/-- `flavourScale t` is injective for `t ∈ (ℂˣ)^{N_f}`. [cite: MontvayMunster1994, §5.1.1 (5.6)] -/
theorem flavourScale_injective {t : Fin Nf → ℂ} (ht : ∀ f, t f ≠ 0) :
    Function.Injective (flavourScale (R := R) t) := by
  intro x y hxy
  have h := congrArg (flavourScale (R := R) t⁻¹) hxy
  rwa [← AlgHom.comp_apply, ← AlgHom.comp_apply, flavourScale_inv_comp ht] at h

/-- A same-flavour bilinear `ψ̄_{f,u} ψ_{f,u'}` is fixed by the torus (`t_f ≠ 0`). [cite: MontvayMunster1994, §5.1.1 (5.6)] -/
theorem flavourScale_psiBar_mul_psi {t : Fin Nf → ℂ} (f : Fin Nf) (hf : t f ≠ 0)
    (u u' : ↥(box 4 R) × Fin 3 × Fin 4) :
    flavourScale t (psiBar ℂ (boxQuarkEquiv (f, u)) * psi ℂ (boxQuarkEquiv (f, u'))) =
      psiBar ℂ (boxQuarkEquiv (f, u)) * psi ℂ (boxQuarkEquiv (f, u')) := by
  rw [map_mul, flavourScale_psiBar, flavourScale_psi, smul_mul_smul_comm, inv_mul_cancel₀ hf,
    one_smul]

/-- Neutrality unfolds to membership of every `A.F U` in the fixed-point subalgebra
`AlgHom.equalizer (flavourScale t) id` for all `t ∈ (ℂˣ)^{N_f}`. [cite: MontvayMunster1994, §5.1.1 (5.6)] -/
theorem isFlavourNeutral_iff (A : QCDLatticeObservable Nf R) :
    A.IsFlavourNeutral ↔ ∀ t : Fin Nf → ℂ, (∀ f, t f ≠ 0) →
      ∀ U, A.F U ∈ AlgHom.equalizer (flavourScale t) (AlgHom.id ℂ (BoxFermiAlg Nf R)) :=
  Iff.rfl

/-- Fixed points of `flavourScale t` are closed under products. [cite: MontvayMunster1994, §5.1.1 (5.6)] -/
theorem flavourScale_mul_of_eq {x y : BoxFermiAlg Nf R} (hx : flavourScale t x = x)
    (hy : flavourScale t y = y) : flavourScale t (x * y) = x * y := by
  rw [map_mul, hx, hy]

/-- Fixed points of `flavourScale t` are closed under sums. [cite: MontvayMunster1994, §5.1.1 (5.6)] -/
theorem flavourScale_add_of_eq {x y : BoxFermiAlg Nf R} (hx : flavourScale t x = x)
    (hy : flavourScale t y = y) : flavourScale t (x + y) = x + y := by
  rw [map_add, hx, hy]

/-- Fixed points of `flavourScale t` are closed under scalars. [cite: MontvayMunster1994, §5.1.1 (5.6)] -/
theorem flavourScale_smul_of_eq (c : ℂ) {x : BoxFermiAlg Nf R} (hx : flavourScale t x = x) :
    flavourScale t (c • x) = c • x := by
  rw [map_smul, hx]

--

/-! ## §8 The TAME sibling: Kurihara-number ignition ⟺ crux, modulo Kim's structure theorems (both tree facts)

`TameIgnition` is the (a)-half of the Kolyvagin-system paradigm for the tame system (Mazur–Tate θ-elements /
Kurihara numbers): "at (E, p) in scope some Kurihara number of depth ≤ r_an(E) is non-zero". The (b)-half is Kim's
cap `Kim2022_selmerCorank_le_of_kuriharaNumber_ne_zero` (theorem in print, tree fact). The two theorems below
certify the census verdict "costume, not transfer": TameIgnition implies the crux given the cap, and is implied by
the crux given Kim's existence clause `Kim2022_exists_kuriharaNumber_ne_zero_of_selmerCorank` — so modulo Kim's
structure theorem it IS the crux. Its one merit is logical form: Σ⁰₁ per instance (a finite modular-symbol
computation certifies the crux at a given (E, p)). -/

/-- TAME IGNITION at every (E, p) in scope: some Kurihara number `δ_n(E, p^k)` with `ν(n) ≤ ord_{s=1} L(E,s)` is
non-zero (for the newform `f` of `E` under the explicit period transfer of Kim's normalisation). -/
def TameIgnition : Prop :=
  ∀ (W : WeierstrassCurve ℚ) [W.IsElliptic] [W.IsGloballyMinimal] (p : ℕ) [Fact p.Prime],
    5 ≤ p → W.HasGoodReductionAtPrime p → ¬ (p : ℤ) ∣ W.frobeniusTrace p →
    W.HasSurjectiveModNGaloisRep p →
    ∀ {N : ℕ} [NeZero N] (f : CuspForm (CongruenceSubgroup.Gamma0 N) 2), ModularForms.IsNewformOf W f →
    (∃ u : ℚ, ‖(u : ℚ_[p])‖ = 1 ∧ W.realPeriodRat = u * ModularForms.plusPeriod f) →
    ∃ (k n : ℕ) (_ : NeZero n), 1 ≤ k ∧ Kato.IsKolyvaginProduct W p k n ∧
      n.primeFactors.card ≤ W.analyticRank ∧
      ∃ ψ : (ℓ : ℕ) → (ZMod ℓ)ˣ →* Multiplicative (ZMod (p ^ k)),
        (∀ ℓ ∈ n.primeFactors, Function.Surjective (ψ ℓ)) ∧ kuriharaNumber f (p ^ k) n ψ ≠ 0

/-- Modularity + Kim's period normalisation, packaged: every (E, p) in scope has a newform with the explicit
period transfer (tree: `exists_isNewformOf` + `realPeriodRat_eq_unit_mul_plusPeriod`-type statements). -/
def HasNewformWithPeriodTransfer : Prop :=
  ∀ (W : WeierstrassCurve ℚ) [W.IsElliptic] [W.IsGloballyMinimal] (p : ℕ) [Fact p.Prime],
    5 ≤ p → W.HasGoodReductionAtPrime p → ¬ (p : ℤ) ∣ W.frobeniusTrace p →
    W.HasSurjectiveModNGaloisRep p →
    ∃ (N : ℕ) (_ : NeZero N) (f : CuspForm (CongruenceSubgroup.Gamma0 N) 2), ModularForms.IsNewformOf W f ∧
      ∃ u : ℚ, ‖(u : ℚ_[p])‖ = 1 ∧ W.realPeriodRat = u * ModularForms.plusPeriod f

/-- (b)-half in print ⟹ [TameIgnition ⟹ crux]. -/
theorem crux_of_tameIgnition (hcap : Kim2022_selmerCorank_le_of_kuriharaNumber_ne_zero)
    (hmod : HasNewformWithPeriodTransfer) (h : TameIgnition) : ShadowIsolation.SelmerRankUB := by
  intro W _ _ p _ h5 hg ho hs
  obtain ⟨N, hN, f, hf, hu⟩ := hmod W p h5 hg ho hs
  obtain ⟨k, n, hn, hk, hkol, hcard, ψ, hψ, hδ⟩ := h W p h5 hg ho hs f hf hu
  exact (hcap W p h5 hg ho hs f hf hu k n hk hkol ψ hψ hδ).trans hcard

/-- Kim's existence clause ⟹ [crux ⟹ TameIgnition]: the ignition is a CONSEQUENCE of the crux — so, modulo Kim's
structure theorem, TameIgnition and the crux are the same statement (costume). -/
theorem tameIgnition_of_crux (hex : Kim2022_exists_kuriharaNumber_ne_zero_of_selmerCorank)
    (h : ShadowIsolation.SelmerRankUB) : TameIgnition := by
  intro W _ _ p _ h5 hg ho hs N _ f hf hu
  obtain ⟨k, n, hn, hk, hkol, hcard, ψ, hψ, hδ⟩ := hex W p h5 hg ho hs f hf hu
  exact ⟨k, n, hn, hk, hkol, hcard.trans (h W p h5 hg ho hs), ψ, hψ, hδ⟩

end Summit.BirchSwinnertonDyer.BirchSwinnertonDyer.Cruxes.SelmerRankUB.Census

* * *

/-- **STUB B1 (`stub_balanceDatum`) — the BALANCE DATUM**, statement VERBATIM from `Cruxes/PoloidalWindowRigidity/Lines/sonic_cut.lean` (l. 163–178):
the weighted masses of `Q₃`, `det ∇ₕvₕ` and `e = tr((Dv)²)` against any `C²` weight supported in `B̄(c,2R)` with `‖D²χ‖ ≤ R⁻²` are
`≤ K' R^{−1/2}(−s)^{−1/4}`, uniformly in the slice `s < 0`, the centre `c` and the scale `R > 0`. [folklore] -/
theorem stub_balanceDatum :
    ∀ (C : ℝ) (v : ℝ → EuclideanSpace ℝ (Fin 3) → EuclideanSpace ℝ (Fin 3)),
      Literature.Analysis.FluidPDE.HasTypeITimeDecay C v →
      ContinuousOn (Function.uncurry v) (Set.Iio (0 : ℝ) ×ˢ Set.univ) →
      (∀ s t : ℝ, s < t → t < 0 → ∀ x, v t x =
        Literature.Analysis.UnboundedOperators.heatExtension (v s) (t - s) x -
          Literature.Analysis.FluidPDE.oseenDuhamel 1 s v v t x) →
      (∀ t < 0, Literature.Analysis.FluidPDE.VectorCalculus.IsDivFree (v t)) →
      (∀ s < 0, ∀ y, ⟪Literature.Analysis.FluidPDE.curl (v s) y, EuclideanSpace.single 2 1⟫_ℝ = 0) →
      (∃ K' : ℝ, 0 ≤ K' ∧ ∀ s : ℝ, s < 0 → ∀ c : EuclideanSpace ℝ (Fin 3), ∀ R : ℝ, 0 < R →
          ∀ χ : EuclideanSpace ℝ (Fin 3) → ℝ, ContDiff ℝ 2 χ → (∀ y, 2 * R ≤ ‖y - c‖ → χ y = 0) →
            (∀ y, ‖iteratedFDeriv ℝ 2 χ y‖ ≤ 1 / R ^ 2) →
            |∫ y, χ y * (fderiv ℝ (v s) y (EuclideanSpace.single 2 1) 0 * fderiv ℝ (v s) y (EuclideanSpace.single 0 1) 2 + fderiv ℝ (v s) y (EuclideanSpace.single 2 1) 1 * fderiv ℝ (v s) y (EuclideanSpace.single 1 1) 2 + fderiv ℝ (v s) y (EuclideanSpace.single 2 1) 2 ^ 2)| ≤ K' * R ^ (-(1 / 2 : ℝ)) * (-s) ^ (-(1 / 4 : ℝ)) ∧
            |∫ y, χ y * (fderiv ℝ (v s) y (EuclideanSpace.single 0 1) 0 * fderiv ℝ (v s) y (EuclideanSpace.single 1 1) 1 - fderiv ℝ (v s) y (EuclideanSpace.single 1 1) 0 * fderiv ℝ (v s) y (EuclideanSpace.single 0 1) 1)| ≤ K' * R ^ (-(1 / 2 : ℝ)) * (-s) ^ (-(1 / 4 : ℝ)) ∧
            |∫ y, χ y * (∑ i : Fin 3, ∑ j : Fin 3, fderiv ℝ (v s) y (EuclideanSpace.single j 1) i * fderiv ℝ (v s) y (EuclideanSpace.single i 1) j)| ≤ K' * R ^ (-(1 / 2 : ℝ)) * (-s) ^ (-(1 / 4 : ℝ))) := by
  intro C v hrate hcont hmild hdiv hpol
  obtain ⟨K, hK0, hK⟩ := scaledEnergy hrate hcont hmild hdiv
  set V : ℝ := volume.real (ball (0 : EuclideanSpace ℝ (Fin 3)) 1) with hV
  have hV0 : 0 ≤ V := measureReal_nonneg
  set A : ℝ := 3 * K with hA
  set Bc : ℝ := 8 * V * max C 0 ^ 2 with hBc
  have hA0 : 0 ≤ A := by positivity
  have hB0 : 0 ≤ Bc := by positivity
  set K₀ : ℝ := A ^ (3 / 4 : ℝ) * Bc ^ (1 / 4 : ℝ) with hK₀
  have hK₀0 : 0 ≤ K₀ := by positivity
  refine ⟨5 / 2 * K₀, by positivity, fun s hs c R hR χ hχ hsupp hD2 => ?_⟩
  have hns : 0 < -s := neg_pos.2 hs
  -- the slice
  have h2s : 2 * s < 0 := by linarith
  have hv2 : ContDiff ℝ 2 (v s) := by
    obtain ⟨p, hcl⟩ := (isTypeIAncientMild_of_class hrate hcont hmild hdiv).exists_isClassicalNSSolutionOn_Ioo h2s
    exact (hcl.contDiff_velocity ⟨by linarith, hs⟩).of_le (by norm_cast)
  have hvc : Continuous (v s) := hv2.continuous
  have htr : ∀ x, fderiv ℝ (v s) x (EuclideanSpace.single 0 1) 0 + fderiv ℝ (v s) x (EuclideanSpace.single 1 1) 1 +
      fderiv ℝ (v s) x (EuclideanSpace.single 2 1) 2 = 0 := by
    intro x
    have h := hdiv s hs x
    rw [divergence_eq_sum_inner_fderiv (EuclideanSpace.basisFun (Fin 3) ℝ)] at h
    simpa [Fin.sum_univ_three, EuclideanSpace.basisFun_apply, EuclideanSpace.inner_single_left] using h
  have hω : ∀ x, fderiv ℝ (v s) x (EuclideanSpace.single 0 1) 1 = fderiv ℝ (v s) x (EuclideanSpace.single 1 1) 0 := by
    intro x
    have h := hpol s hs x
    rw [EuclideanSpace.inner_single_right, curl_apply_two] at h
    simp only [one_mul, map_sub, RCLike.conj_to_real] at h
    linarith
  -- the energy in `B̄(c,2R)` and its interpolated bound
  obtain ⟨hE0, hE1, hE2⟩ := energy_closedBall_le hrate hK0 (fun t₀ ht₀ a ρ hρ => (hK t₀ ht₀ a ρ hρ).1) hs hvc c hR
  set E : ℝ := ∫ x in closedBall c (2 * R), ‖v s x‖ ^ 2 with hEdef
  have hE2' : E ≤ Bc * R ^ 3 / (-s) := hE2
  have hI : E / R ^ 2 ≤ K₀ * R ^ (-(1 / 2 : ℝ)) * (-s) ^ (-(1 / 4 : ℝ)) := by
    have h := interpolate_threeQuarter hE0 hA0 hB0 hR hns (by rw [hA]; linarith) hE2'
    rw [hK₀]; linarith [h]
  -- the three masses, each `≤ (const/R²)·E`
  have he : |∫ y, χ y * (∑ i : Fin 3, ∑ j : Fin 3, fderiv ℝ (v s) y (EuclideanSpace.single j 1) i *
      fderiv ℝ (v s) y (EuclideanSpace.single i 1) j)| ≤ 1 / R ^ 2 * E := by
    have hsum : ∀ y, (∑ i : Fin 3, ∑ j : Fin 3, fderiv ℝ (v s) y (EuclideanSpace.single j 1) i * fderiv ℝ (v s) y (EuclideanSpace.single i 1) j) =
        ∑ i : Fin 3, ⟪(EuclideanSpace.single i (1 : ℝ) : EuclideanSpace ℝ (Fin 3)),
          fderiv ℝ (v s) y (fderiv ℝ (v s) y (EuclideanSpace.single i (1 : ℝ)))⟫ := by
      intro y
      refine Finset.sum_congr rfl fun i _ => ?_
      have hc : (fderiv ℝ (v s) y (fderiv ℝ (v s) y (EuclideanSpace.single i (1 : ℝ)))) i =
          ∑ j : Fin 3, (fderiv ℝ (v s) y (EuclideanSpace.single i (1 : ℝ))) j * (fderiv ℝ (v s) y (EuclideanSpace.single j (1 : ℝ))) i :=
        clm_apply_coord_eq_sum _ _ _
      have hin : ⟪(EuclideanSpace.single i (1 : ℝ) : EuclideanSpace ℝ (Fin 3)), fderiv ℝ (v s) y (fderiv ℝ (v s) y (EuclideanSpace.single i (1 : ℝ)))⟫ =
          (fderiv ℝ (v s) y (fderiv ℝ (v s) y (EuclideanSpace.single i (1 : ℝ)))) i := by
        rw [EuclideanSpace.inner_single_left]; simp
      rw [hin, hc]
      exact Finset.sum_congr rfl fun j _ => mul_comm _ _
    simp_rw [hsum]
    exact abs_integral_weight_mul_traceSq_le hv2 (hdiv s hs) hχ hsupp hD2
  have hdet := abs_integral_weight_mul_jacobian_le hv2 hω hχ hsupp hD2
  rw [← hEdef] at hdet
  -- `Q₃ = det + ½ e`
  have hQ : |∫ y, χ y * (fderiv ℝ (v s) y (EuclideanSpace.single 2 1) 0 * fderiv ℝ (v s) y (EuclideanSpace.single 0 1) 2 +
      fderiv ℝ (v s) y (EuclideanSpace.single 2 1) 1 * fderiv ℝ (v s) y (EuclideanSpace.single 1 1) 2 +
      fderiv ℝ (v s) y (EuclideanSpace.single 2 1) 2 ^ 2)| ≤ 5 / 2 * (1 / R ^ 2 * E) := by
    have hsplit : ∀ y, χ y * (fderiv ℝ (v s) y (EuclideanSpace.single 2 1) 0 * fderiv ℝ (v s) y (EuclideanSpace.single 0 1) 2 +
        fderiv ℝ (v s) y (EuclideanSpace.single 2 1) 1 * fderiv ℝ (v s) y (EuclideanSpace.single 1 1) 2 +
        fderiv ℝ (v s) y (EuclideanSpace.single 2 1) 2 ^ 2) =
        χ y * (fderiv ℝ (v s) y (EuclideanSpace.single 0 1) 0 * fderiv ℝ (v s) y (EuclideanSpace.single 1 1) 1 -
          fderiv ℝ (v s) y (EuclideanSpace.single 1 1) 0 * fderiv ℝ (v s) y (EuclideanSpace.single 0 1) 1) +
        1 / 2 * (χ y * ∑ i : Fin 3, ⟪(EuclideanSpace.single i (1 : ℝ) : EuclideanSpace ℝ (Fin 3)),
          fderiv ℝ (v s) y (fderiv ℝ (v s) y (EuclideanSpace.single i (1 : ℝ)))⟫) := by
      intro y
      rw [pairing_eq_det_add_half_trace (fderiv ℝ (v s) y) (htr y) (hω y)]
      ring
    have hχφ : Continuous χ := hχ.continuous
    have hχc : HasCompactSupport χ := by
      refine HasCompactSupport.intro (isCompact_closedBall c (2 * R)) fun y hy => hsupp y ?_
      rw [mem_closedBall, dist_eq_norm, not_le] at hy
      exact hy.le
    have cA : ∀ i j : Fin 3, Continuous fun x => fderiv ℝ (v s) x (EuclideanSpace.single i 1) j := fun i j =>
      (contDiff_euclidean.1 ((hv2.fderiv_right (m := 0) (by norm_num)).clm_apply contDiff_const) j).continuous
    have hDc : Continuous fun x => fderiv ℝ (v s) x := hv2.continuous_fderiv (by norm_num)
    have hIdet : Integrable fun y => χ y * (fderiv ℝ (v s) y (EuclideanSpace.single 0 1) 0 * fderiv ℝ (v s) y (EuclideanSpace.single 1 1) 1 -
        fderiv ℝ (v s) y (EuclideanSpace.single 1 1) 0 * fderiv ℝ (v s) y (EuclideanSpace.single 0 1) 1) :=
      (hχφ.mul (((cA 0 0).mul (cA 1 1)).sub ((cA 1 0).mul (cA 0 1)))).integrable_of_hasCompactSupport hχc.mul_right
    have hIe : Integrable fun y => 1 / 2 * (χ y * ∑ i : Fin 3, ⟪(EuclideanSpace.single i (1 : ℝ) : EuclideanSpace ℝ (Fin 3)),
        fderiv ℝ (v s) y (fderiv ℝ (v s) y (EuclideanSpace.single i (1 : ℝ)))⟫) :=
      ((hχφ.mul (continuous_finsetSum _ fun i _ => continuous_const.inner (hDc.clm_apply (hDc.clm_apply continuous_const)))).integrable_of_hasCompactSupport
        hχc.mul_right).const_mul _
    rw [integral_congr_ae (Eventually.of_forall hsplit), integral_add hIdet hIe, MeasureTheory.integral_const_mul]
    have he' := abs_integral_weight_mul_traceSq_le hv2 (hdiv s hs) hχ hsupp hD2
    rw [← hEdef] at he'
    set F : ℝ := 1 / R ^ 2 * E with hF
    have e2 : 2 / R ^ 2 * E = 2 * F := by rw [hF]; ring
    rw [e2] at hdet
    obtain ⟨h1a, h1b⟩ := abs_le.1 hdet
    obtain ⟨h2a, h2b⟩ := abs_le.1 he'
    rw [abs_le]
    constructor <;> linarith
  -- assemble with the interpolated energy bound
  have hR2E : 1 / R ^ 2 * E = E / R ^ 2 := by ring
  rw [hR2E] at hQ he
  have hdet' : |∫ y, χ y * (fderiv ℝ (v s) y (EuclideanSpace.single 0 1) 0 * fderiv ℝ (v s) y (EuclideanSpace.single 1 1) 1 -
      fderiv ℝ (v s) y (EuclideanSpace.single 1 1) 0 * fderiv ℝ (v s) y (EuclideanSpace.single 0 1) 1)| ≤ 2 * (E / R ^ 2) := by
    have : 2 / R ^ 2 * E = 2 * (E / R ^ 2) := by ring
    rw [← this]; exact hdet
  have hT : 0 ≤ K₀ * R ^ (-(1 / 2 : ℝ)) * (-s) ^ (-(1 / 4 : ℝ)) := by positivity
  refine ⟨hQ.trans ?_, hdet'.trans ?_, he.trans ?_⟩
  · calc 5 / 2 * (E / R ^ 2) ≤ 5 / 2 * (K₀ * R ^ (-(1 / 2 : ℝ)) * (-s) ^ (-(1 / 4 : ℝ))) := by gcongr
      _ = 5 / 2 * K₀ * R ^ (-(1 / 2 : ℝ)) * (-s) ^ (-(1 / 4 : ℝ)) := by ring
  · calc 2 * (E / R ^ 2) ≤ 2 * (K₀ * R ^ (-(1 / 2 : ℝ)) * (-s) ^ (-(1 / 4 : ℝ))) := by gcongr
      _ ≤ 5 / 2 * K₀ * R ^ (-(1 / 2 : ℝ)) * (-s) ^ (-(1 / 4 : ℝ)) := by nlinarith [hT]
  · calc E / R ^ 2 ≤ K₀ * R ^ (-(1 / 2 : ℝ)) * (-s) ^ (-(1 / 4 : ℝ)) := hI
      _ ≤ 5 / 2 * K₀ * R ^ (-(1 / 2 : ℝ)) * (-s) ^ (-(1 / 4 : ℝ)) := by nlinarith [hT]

_TASK REQUIREMENTS:_
From the material above, set down exactly the lines starting at the one with "is injective for" and ending at the one with "flavourScale_psi, smul_mul_smul_comm, inv_mul_cancel₀", end lines included.

_SOLVED PROBLEM:_
/-- `flavourScale t` is injective for `t ∈ (ℂˣ)^{N_f}`. [cite: MontvayMunster1994, §5.1.1 (5.6)] -/
theorem flavourScale_injective {t : Fin Nf → ℂ} (ht : ∀ f, t f ≠ 0) :
    Function.Injective (flavourScale (R := R) t) := by
  intro x y hxy
  have h := congrArg (flavourScale (R := R) t⁻¹) hxy
  rwa [← AlgHom.comp_apply, ← AlgHom.comp_apply, flavourScale_inv_comp ht] at h

/-- A same-flavour bilinear `ψ̄_{f,u} ψ_{f,u'}` is fixed by the torus (`t_f ≠ 0`). [cite: MontvayMunster1994, §5.1.1 (5.6)] -/
theorem flavourScale_psiBar_mul_psi {t : Fin Nf → ℂ} (f : Fin Nf) (hf : t f ≠ 0)
    (u u' : ↥(box 4 R) × Fin 3 × Fin 4) :
    flavourScale t (psiBar ℂ (boxQuarkEquiv (f, u)) * psi ℂ (boxQuarkEquiv (f, u'))) =
      psiBar ℂ (boxQuarkEquiv (f, u)) * psi ℂ (boxQuarkEquiv (f, u')) := by
  rw [map_mul, flavourScale_psiBar, flavourScale_psi, smul_mul_smul_comm, inv_mul_cancel₀ hf,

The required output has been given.